import Literature.AnabelianGeometry.EtaleTheta.Discharge.Sec5Thm57AnchoredFamily

/-!
# [EtTh] §5, Theorem 5.7: the anabelian residual `hc` ISOLATED as one Kummer-rigidity clause per level (pp. 329–331 / PDF pp. 103–105)

Mochizuki, *The étale theta function …*, Publ. RIMS **45** (2009)
[cite: MochizukiEtTh2009, Thm 5.7 p.330 (PDF p.104); Rmk 4.3.2 p.319 (PDF p.93); Lem 5.8 p.331 (PDF p.105); Prop 3.2 (iii)
p.296 (PDF p.70)].  Seat abc-iut-L2-d4 (gen 5; node `EtTh:Thm5.7`, row R219).  PROOF-ONLY over this seat's
`Sec5Thm57AnchoredFamily.lean` (p442166) and `Sec5Thm57Descent.lean` (`pow_eq_one_of_kummerTrivial`, p417811).

THE POINT.  After the anchored knit, the ONE residual of Theorem 5.7 that is not a structural / §4 input is `hc`: "the
level-1 unit discrepancy `u₁ = c ∈ K^×` of `Ψ` is a `2l`-th root of unity" (Rmk. 5.7.1: the `2l`-th-root-of-unity rigidity is
"substantially stronger" than the constant-function indeterminacy seen by divisors).  Print (proof of Thm. 5.7, p.330) obtains it
"by considering compatible systems as in Remark 4.3.2 and applying the theory of the rigidity of the étale theta function
[Cor. 2.8 (i)] to the Kummer classes of Prop. 5.2 (iii) … in light of the crucial isomorphisms of Prop. 5.5, which, by Thm. 5.6,
are preserved by `Ψ`" — i.e. AT EVERY LEVEL `N` the Kummer character on `Π^tp_Y` of the level-`N` discrepancy `w_N` (an `N`-th
root of `c`, by the descent along `β_{1,N}` and the unit law) is that of a FIXED `ζ ∈ μ_{2l}(K)`; then "Π_Y-invariant units of
`B_N` are constants of `K`" (Lemma 5.8, `Y` geometrically connected) makes `c·ζ⁻¹` an `N`-th power in `K^×` for every `N`, and
`⋂_N (K^×)^N = 1` (Prop. 3.2 (iii) / Rmk. 4.3.2 "a compatible system of Kummer classes … is sufficient to distinguish") forces
`c = ζ`.  This file proves exactly that assembly:
* `ThetaFrobenioidTower.pow_two_l_eq_one_of_kummerRigid` — `c^{2l} = 1` from: no divisible constants (`hK`), Lemma 5.8's
  "Π_Y-fixed units are constants" at every level (`hgc`), `N`-th roots `w_N ∈ O^×(B_N)` of `c` at every level (`hpow`), and the
  KUMMER-RIGIDITY CLAUSE `hrigid`: `∃ ζ, ζ^{2l} = 1 ∧ ∀ N, ∃ ξ_N ∈ O^×(B_N)` with `ξ_N^N = ζ` and `w_N·ξ_N⁻¹` fixed by the
  `Π_Y`-action through `s^⊓-gp_N` — the §5-currency statement that Cor. 2.8 (i) + Prop. 5.2 (iii) + Thm. 5.6 deliver in print;
* `ThetaFrobenioidTower.thetaRootPreservedAll_of_anchoredFamily_of_kummerRigid` — the anchored all-levels Theorem 5.7
  (`thetaRootPreservedAll_of_anchoredFamily`) with `hc` REPLACED by {`hK`, `hgc` at every level, `hrigid` for the family's
  discrepancies `(w_N)_N`} (the `N`-th-root clause `hpow` is DERIVED: descent `w_N ≫ β_{1,N} = β_{1,N} ≫ u₁`
  (`discrepancy_comp_beta_of_transports`) + the unit law `hconst`).
HONEST FRAMING: kernel-checked implications between typed statements about the §5 data under named hypotheses; `hrigid` is NOT
proved here (it is the content of Cor. 2.8 (i) on the classes of Prop. 5.2 (iii), the next junction); nothing of [EtTh] is
asserted unconditionally; typed ≠ discharged; no side taken on anything downstream ([IUTchIII] Cor. 3.12 in particular). -/

namespace Literature.AnabelianGeometry.EtaleTheta

open CategoryTheory
open Literature.AlgebraicGeometry.Frobenioids

universe w v v' u u'

namespace ThetaFrobenioidTower

variable {C : Type u} [Category.{v} C] {D : Type u'} [Category.{v'} D] (𝔗 : ThetaFrobenioidTower.{w} C D)
  (Ψ : C ≌ C)

/-- **`c^{2l} = 1` from Kummer rigidity at every level** (the last paragraph of print's proof of Thm. 5.7, p.330 (PDF p.104),
with Rmk. 4.3.2 p.319 and Lemma 5.8 p.331): if `K^×` has no non-trivial divisible element (`hK`), the `Π_Y`-fixed units of every
`B_N` are constants of `K` (`hgc`, Lemma 5.8), `w_N ∈ O^×(B_N)` is an `N`-th root of the constant `c` at every level (`hpow`), and
there are `ζ ∈ K^×` with `ζ^{2l} = 1` and, at every level, an `N`-th root `ξ_N ∈ O^×(B_N)` of `ζ` such that `w_N·ξ_N⁻¹` is
`Π_Y`-fixed (`hrigid` — the Kummer character of `w_N` on `Π^tp_Y` is that of `ζ`: Cor. 2.8 (i) on the classes of Prop. 5.2 (iii)
via Prop. 5.5/Thm. 5.6), then `c^{2l} = 1`.  [cite: MochizukiEtTh2009, Thm 5.7 p.330 (PDF p.104); Lem 5.8 p.331 (PDF p.105); Prop 3.2 (iii) p.296 (PDF p.70)] -/
theorem pow_two_l_eq_one_of_kummerRigid
    (hK : ∀ x : 𝔗.Kˣ, (∀ N : ℕ+, ∃ d : 𝔗.Kˣ, d ^ (N : ℕ) = x) → x = 1)
    (hgc : ∀ (N : ℕ+) (u : (𝔗.atLevel N).units (𝔗.BN N)),
      (∀ y ∈ (𝔗.atLevel N).imPiY, 𝔗.sgpCap N y * (u : Aut (𝔗.BN N)) * (𝔗.sgpCap N y)⁻¹ = u) →
        (𝔗.atLevel N).unitsToBirat (𝔗.BN N) u ∈ (𝔗.constEmb N).range)
    {c : 𝔗.Kˣ} (wf : ∀ N : ℕ+, Aut (𝔗.BN N)) (hw : ∀ N : ℕ+, wf N ∈ (𝔗.atLevel N).units (𝔗.BN N))
    (hpow : ∀ N : ℕ+, (𝔗.atLevel N).unitsToBirat (𝔗.BN N) ⟨wf N, hw N⟩ ^ (N : ℕ) = 𝔗.constEmb N c)
    (hrigid : ∃ ζ : 𝔗.Kˣ, ζ ^ (2 * 𝔗.l) = 1 ∧ ∀ N : ℕ+, ∃ ξ : (𝔗.atLevel N).units (𝔗.BN N),
      (𝔗.atLevel N).unitsToBirat (𝔗.BN N) ξ ^ (N : ℕ) = 𝔗.constEmb N ζ ∧
      ∀ y ∈ (𝔗.atLevel N).imPiY,
        𝔗.sgpCap N y * (wf N * (ξ : Aut (𝔗.BN N))⁻¹) * (𝔗.sgpCap N y)⁻¹ = wf N * (ξ : Aut (𝔗.BN N))⁻¹) :
    c ^ (2 * 𝔗.l) = 1 := by
  obtain ⟨ζ, hζ, hN⟩ := hrigid
  refine pow_eq_one_of_kummerTrivial hK ⟨ζ, hζ, fun N => ?_⟩
  obtain ⟨⟨ξv, hξv⟩, hξ, hinv⟩ := hN N
  -- the `Π_Y`-fixed unit `w_N·ξ_N⁻¹` is a constant `d` (Lemma 5.8)
  have hmem : wf N * ξv⁻¹ ∈ (𝔗.atLevel N).units (𝔗.BN N) := mul_mem (hw N) (inv_mem hξv)
  obtain ⟨d, hd⟩ := hgc N ⟨wf N * ξv⁻¹, hmem⟩ hinv
  -- everything read in the tower's own currency (`(𝔗.atLevel N).unitsToBirat = 𝔗.unitsToBirat`, `rfl`)
  have hd' : 𝔗.constEmb N d = 𝔗.unitsToBirat (𝔗.BN N) ⟨wf N * ξv⁻¹, hmem⟩ := hd
  have h1 : 𝔗.unitsToBirat (𝔗.BN N) ⟨wf N, hw N⟩ ^ (N : ℕ) = 𝔗.constEmb N c := hpow N
  have h2 : 𝔗.unitsToBirat (𝔗.BN N) ⟨ξv, hξv⟩ ^ (N : ℕ) = 𝔗.constEmb N ζ := hξ
  have hsplit : (⟨wf N * ξv⁻¹, hmem⟩ : 𝔗.pre.unitsSubgroup (𝔗.BN N)) = ⟨wf N, hw N⟩ * ⟨ξv, hξv⟩⁻¹ :=
    Subtype.ext rfl
  refine ⟨d, 𝔗.constEmb_injective N ?_⟩
  -- `d^N = c·ζ⁻¹` read in `O^×(B_N^birat)`
  rw [map_pow, hd', hsplit, map_mul, map_inv, mul_pow, inv_pow, h1, h2, map_mul, map_inv]

/-- **[EtTh] Theorem 5.7 (root level) at ALL levels, anchored form, with the anabelian residual in Kummer-rigidity shape.**
`thetaRootPreservedAll_of_anchoredFamily` (p442166) with its binder `hc` ("the level-1 discrepancy constant is a `2l`-th root of
unity") REPLACED by: no divisible constants in `K^×` (`hK`); Lemma 5.8's "Π_Y-fixed units of `B_N` are constants of `K`" at EVERY
level (`hgc`); and the Kummer-rigidity clause for the family's discrepancies `(w_N)_N` (`hrigid`: ∃ `ζ`, `ζ^{2l} = 1`, and at every
level an `N`-th root `ξ_N ∈ O^×(B_N)` of `ζ` with `w_N·ξ_N⁻¹` fixed by `Π^tp_Y` through `s^⊓-gp_N` — Cor. 2.8 (i) on the classes of
Prop. 5.2 (iii) via Prop. 5.5/Thm. 5.6, p.330).  The clause "`w_N` is an `N`-th root of `c`" is DERIVED from the coherence of the
family (descent `w_N ≫ β_{1,N} = β_{1,N} ≫ u₁`, `discrepancy_comp_beta_of_transports`) and the unit law `hconst`.
[cite: MochizukiEtTh2009, Thm 5.7 p.329–330 (PDF pp.103–104); Rmk 4.3.2 p.318–319 (PDF pp.92–93); Lem 5.8 p.331 (PDF p.105)] -/
theorem thetaRootPreservedAll_of_anchoredFamily_of_kummerRigid (hepi : ∀ ⦃X Y : C⦄ (f : X ⟶ Y), Epi f)
    (hconst : ∀ (N : ℕ+) (u : Aut (𝔗.BN N)) (hu : u ∈ (𝔗.atLevel N).units (𝔗.BN N)) (u₁ : Aut (𝔗.BN 1))
      (hu₁ : u₁ ∈ (𝔗.atLevel 1).units (𝔗.BN 1)) (c : 𝔗.Kˣ),
      u.hom ≫ 𝔗.β (one_dvd_level N) = 𝔗.β (one_dvd_level N) ≫ u₁.hom →
      (𝔗.atLevel 1).unitsToBirat (𝔗.BN 1) ⟨u₁, hu₁⟩ = 𝔗.constEmb 1 c →
        (𝔗.atLevel N).unitsToBirat (𝔗.BN N) ⟨u, hu⟩ ^ (N : ℕ) = 𝔗.constEmb N c)
    (hcap₁ : (𝔗.atLevel 1).SgpCapSpec) (hcup₁ : (𝔗.atLevel 1).SgpCupSpec)
    (hdiff₁ : (𝔗.atLevel 1).BiKummerDifferenceMem) (h58₁ : (𝔗.atLevel 1).ConstantsActByCyclotome)
    (hfac₁ : ∀ y ∈ (𝔗.atLevel 1).imPiY, ∃ h ∈ (𝔗.atLevel 1).HB, ∀ u ∈ (𝔗.atLevel 1).units (𝔗.BN 1),
      𝔗.sgpCap 1 y * u * (𝔗.sgpCap 1 y)⁻¹ = 𝔗.sgpCap 1 h * u * (𝔗.sgpCap 1 h)⁻¹)
    -- the anabelian residual, Kummer-rigidity shape
    (hK : ∀ x : 𝔗.Kˣ, (∀ N : ℕ+, ∃ d : 𝔗.Kˣ, d ^ (N : ℕ) = x) → x = 1)
    (hgc : ∀ (N : ℕ+) (u : (𝔗.atLevel N).units (𝔗.BN N)),
      (∀ y ∈ (𝔗.atLevel N).imPiY, 𝔗.sgpCap N y * (u : Aut (𝔗.BN N)) * (𝔗.sgpCap N y)⁻¹ = u) →
        (𝔗.atLevel N).unitsToBirat (𝔗.BN N) u ∈ (𝔗.constEmb N).range)
    -- the normalised ANCHOR at the first root
    {α₁ : Ψ.functor.obj (𝔗.AN 1) ≅ 𝔗.AN 1} {β₁ : Ψ.functor.obj (𝔗.BN 1) ≅ 𝔗.BN 1} {u₁ : Aut (𝔗.BN 1)}
    (hT₁ : α₁.inv ≫ Ψ.functor.map (𝔗.sCap 1) ≫ β₁.hom = 𝔗.sCap 1)
    (hT₁' : α₁.inv ≫ Ψ.functor.map (𝔗.sCup 1) ≫ β₁.hom = 𝔗.sCup 1 ≫ u₁.hom)
    (hu₁ : u₁ ∈ (𝔗.atLevel 1).units (𝔗.BN 1))
    (hU₁ : ((𝔗.atLevel 1).units (𝔗.BN 1)).map ((𝔗.atLevel 1).psiAut Ψ β₁) = (𝔗.atLevel 1).units (𝔗.BN 1))
    (θ₁ : Aut (𝔗.pre.base.obj (𝔗.BN 1)) ≃* Aut (𝔗.pre.base.obj (𝔗.BN 1)))
    (hstrv₁ : (𝔗.atLevel 1).StrvTransport Ψ α₁ (Iso.refl _) θ₁)
    (hYdd₁ : (𝔗.atLevel 1).HB.map θ₁.toMonoidHom = (𝔗.atLevel 1).HB)
    -- the family, coherent with the anchor
    (a : ∀ N : ℕ+, Ψ.functor.obj (𝔗.AN N) ≅ 𝔗.AN N) (b : ∀ N : ℕ+, Ψ.functor.obj (𝔗.BN N) ≅ 𝔗.BN N)
    (w : ∀ N : ℕ+, Aut (𝔗.BN N))
    (hw : ∀ N : ℕ+, w N ∈ (𝔗.atLevel N).units (𝔗.BN N))
    (hT : ∀ N : ℕ+, (a N).inv ≫ Ψ.functor.map (𝔗.sCap N) ≫ (b N).hom = 𝔗.sCap N)
    (hT' : ∀ N : ℕ+, (a N).inv ≫ Ψ.functor.map (𝔗.sCup N) ≫ (b N).hom = 𝔗.sCup N ≫ (w N).hom)
    (hΨα : ∀ N : ℕ+,
      (a N).inv ≫ Ψ.functor.map (𝔗.α (one_dvd_level N)) ≫ α₁.hom = 𝔗.α (one_dvd_level N))
    (hΨβ : ∀ N : ℕ+,
      (b N).inv ≫ Ψ.functor.map (𝔗.β (one_dvd_level N)) ≫ β₁.hom = 𝔗.β (one_dvd_level N))
    -- Kummer rigidity of the family's discrepancies (Cor. 2.8 (i) on Prop. 5.2 (iii)'s classes via Thm. 5.6)
    (hrigid : ∃ ζ : 𝔗.Kˣ, ζ ^ (2 * 𝔗.l) = 1 ∧ ∀ N : ℕ+, ∃ ξ : (𝔗.atLevel N).units (𝔗.BN N),
      (𝔗.atLevel N).unitsToBirat (𝔗.BN N) ξ ^ (N : ℕ) = 𝔗.constEmb N ζ ∧
      ∀ y ∈ (𝔗.atLevel N).imPiY,
        𝔗.sgpCap N y * (w N * (ξ : Aut (𝔗.BN N))⁻¹) * (𝔗.sgpCap N y)⁻¹ = w N * (ξ : Aut (𝔗.BN N))⁻¹) :
    𝔗.ThetaRootPreservedAll Ψ := by
  refine 𝔗.thetaRootPreservedAll_of_anchoredFamily Ψ hepi hconst hcap₁ hcup₁ hdiff₁ h58₁ hfac₁ hT₁ hT₁' hu₁ hU₁ θ₁ hstrv₁
    hYdd₁ ?_ a b w hw hT hT' hΨα hΨβ
  intro c hc₁
  refine 𝔗.pow_two_l_eq_one_of_kummerRigid hK hgc w hw (fun N => ?_) hrigid
  -- `w_N` is an `N`-th root of `c`: descent along `β_{1,N}` + the unit law
  have hT₁r : α₁.inv ≫ Ψ.functor.map (𝔗.sCap 1) ≫ β₁.hom =
      (Iso.refl (𝔗.AN 1)).hom ≫ 𝔗.sCap 1 ≫ (1 : Aut (𝔗.BN 1)).hom := by
    rw [hT₁, Iso.refl_hom, Category.id_comp]
    show 𝔗.sCap 1 = 𝔗.sCap 1 ≫ (Iso.refl (𝔗.BN 1)).hom
    rw [Iso.refl_hom, Category.comp_id]
  have hT₁r' : α₁.inv ≫ Ψ.functor.map (𝔗.sCup 1) ≫ β₁.hom =
      (Iso.refl (𝔗.AN 1)).hom ≫ 𝔗.sCup 1 ≫ u₁.hom := by
    rw [hT₁', Iso.refl_hom, Category.id_comp]
  have hTr : (a N).inv ≫ Ψ.functor.map (𝔗.sCap N) ≫ (b N).hom =
      (Iso.refl (𝔗.AN N)).hom ≫ 𝔗.sCap N ≫ (1 : Aut (𝔗.BN N)).hom := by
    rw [hT N, Iso.refl_hom, Category.id_comp]
    show 𝔗.sCap N = 𝔗.sCap N ≫ (Iso.refl (𝔗.BN N)).hom
    rw [Iso.refl_hom, Category.comp_id]
  have hTr' : (a N).inv ≫ Ψ.functor.map (𝔗.sCup N) ≫ (b N).hom =
      (Iso.refl (𝔗.AN N)).hom ≫ 𝔗.sCup N ≫ (w N).hom := by
    rw [hT' N, Iso.refl_hom, Category.id_comp]
  have he : 𝔗.α (one_dvd_level N) ≫ (Iso.refl (𝔗.AN 1)).hom = (Iso.refl (𝔗.AN N)).hom ≫ 𝔗.α (one_dvd_level N) := by
    rw [Iso.refl_hom, Iso.refl_hom, Category.id_comp, Category.comp_id]
  have hcomm := (𝔗.discrepancy_comp_beta_of_transports Ψ hepi (one_dvd_level N) α₁ (a N) β₁ (b N) (hΨα N) (hΨβ N) he
    hT₁r hT₁r' hTr hTr').2.2
  rw [inv_one, one_mul, inv_one, one_mul] at hcomm
  exact hconst N (w N) (hw N) u₁ hu₁ c hcomm hc₁

end ThetaFrobenioidTower

end Literature.AnabelianGeometry.EtaleTheta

--------------------------------

**What you will do**.
Output should match, line for line, the stretch of the material above from the line holding "show 𝔗.sCap 1" through the line holding "have hcomm := (𝔗.discrepancy_comp_beta_of_transports".

**Solution to the exercise**.
    show 𝔗.sCap 1 = 𝔗.sCap 1 ≫ (Iso.refl (𝔗.BN 1)).hom
    rw [Iso.refl_hom, Category.comp_id]
  have hT₁r' : α₁.inv ≫ Ψ.functor.map (𝔗.sCup 1) ≫ β₁.hom =
      (Iso.refl (𝔗.AN 1)).hom ≫ 𝔗.sCup 1 ≫ u₁.hom := by
    rw [hT₁', Iso.refl_hom, Category.id_comp]
  have hTr : (a N).inv ≫ Ψ.functor.map (𝔗.sCap N) ≫ (b N).hom =
      (Iso.refl (𝔗.AN N)).hom ≫ 𝔗.sCap N ≫ (1 : Aut (𝔗.BN N)).hom := by
    rw [hT N, Iso.refl_hom, Category.id_comp]
    show 𝔗.sCap N = 𝔗.sCap N ≫ (Iso.refl (𝔗.BN N)).hom
    rw [Iso.refl_hom, Category.comp_id]
  have hTr' : (a N).inv ≫ Ψ.functor.map (𝔗.sCup N) ≫ (b N).hom =
      (Iso.refl (𝔗.AN N)).hom ≫ 𝔗.sCup N ≫ (w N).hom := by
    rw [hT' N, Iso.refl_hom, Category.id_comp]
  have he : 𝔗.α (one_dvd_level N) ≫ (Iso.refl (𝔗.AN 1)).hom = (Iso.refl (𝔗.AN N)).hom ≫ 𝔗.α (one_dvd_level N) := by
    rw [Iso.refl_hom, Iso.refl_hom, Category.id_comp, Category.comp_id]
  have hcomm := (𝔗.discrepancy_comp_beta_of_transports Ψ hepi (one_dvd_level N) α₁ (a N) β₁ (b N) (hΨα N) (hΨβ N) he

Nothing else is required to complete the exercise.